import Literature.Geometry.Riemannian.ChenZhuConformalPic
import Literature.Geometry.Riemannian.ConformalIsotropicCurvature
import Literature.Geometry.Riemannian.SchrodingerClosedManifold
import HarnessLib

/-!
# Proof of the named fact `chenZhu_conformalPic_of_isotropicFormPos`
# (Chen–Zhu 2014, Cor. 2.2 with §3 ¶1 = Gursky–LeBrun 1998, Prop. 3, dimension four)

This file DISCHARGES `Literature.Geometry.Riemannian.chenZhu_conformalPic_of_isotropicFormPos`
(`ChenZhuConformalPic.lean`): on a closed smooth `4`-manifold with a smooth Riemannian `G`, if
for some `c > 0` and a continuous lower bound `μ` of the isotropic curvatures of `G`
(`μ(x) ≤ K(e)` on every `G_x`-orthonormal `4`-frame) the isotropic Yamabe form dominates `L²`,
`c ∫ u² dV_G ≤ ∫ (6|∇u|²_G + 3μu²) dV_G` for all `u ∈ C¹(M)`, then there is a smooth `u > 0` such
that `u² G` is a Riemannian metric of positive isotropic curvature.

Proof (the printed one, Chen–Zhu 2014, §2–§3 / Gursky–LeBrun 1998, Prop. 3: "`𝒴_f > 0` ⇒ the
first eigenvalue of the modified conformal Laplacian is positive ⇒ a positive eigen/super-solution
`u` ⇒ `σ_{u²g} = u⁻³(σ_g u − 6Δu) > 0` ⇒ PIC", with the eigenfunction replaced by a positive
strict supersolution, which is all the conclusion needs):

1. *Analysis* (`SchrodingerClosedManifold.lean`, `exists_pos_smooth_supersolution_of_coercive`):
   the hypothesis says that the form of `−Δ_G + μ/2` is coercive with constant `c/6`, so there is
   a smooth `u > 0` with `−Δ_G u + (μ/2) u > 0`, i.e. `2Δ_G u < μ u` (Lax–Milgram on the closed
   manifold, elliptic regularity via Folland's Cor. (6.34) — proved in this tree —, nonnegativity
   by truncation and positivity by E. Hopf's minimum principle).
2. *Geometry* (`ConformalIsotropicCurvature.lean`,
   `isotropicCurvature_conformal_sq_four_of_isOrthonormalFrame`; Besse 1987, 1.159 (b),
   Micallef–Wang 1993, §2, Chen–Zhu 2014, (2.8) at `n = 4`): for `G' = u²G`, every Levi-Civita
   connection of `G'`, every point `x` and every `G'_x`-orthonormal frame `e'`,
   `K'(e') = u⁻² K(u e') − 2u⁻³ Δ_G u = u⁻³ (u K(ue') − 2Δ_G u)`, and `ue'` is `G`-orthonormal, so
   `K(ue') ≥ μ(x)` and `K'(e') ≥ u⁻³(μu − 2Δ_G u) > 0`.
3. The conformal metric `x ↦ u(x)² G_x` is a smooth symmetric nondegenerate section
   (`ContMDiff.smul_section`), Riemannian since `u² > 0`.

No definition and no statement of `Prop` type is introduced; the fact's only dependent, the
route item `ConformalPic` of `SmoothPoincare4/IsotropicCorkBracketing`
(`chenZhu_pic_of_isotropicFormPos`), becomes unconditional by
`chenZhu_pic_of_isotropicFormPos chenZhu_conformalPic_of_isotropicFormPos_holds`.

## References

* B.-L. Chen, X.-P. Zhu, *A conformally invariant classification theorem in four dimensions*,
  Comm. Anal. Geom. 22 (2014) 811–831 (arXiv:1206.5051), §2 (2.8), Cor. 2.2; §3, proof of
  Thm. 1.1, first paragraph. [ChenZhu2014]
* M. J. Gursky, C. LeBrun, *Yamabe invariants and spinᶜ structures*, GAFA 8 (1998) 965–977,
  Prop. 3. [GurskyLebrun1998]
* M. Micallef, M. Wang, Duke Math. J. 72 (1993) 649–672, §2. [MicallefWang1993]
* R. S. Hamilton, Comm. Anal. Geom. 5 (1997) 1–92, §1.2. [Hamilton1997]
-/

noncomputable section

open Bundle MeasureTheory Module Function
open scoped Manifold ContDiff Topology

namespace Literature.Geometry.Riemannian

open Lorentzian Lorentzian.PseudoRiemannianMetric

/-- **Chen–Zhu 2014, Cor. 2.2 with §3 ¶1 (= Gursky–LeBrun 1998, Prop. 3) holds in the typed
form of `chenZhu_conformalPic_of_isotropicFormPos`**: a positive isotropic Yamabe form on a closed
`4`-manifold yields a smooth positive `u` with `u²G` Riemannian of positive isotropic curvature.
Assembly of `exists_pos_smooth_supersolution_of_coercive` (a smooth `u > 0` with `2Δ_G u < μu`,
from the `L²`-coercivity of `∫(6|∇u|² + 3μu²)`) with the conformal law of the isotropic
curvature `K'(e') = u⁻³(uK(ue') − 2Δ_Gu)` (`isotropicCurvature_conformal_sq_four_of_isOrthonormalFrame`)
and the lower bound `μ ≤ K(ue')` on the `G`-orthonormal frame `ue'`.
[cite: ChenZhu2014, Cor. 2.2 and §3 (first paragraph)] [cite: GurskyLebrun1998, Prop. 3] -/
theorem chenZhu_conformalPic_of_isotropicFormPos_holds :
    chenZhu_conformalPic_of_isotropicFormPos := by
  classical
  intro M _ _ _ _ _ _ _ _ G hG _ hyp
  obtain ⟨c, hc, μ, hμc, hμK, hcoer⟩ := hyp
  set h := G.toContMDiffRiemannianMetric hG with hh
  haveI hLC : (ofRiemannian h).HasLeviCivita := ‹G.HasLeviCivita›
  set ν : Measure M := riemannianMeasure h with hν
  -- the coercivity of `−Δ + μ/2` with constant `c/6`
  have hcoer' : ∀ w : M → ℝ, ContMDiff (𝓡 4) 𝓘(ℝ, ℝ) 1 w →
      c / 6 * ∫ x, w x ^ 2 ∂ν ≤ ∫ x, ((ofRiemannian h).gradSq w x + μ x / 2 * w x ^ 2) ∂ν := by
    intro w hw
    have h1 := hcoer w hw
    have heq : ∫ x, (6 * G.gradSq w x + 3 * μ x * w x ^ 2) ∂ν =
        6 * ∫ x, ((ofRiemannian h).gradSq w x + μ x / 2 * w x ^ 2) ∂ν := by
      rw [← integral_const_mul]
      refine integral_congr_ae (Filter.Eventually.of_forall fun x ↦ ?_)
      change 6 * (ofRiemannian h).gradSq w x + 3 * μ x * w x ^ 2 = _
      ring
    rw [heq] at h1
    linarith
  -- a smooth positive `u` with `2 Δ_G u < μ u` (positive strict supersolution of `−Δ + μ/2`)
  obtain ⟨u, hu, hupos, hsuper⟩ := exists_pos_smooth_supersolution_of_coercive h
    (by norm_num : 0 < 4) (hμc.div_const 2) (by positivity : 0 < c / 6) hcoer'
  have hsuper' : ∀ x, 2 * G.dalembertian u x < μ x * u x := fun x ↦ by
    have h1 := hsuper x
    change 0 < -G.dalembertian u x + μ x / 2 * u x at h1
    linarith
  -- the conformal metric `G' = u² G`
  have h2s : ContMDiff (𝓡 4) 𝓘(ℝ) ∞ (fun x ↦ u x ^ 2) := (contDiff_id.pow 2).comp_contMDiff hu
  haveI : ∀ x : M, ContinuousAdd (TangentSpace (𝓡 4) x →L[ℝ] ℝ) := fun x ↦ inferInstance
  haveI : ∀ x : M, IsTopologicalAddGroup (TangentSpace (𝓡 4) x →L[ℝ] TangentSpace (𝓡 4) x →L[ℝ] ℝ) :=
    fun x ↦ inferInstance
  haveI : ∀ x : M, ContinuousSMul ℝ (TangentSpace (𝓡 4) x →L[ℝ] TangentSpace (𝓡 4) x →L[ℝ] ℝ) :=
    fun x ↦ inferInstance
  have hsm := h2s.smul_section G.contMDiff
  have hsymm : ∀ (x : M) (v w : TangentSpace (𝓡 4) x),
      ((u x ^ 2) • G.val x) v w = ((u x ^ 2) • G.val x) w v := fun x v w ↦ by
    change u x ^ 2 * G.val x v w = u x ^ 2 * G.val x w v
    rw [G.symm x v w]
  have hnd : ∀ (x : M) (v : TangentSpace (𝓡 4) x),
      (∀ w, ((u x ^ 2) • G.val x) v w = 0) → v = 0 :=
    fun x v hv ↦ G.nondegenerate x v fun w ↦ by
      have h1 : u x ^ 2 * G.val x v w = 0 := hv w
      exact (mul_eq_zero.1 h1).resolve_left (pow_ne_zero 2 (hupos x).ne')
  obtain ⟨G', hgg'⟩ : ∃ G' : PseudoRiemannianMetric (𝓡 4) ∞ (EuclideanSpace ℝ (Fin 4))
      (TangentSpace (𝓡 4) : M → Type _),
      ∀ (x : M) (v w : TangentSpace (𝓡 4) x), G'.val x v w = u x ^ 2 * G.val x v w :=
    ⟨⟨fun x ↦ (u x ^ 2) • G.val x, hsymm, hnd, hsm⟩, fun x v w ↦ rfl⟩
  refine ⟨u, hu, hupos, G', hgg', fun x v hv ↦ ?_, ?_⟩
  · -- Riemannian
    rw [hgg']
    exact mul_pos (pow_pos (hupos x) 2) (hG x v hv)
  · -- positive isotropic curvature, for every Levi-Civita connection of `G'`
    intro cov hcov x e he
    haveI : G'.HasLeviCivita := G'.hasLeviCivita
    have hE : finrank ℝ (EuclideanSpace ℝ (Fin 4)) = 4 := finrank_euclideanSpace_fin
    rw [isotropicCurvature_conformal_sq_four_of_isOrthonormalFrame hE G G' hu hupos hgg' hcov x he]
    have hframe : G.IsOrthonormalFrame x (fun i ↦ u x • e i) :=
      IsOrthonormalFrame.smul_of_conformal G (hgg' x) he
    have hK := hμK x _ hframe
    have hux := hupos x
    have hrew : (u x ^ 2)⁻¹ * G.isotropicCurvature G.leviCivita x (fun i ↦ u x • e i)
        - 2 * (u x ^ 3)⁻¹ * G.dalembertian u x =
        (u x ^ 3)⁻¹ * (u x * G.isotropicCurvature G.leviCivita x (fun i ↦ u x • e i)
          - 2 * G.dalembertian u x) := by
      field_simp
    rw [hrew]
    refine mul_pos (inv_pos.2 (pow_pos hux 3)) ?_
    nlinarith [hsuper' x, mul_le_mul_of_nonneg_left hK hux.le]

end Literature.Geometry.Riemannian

::::

Please copy the lines above from the line with "-- a smooth" up to and including the line with "(by norm_num : 0", exactly as written and with nothing else.

_Problem solution_
  -- a smooth positive `u` with `2 Δ_G u < μ u` (positive strict supersolution of `−Δ + μ/2`)
  obtain ⟨u, hu, hupos, hsuper⟩ := exists_pos_smooth_supersolution_of_coercive h
    (by norm_num : 0 < 4) (hμc.div_const 2) (by positivity : 0 < c / 6) hcoer'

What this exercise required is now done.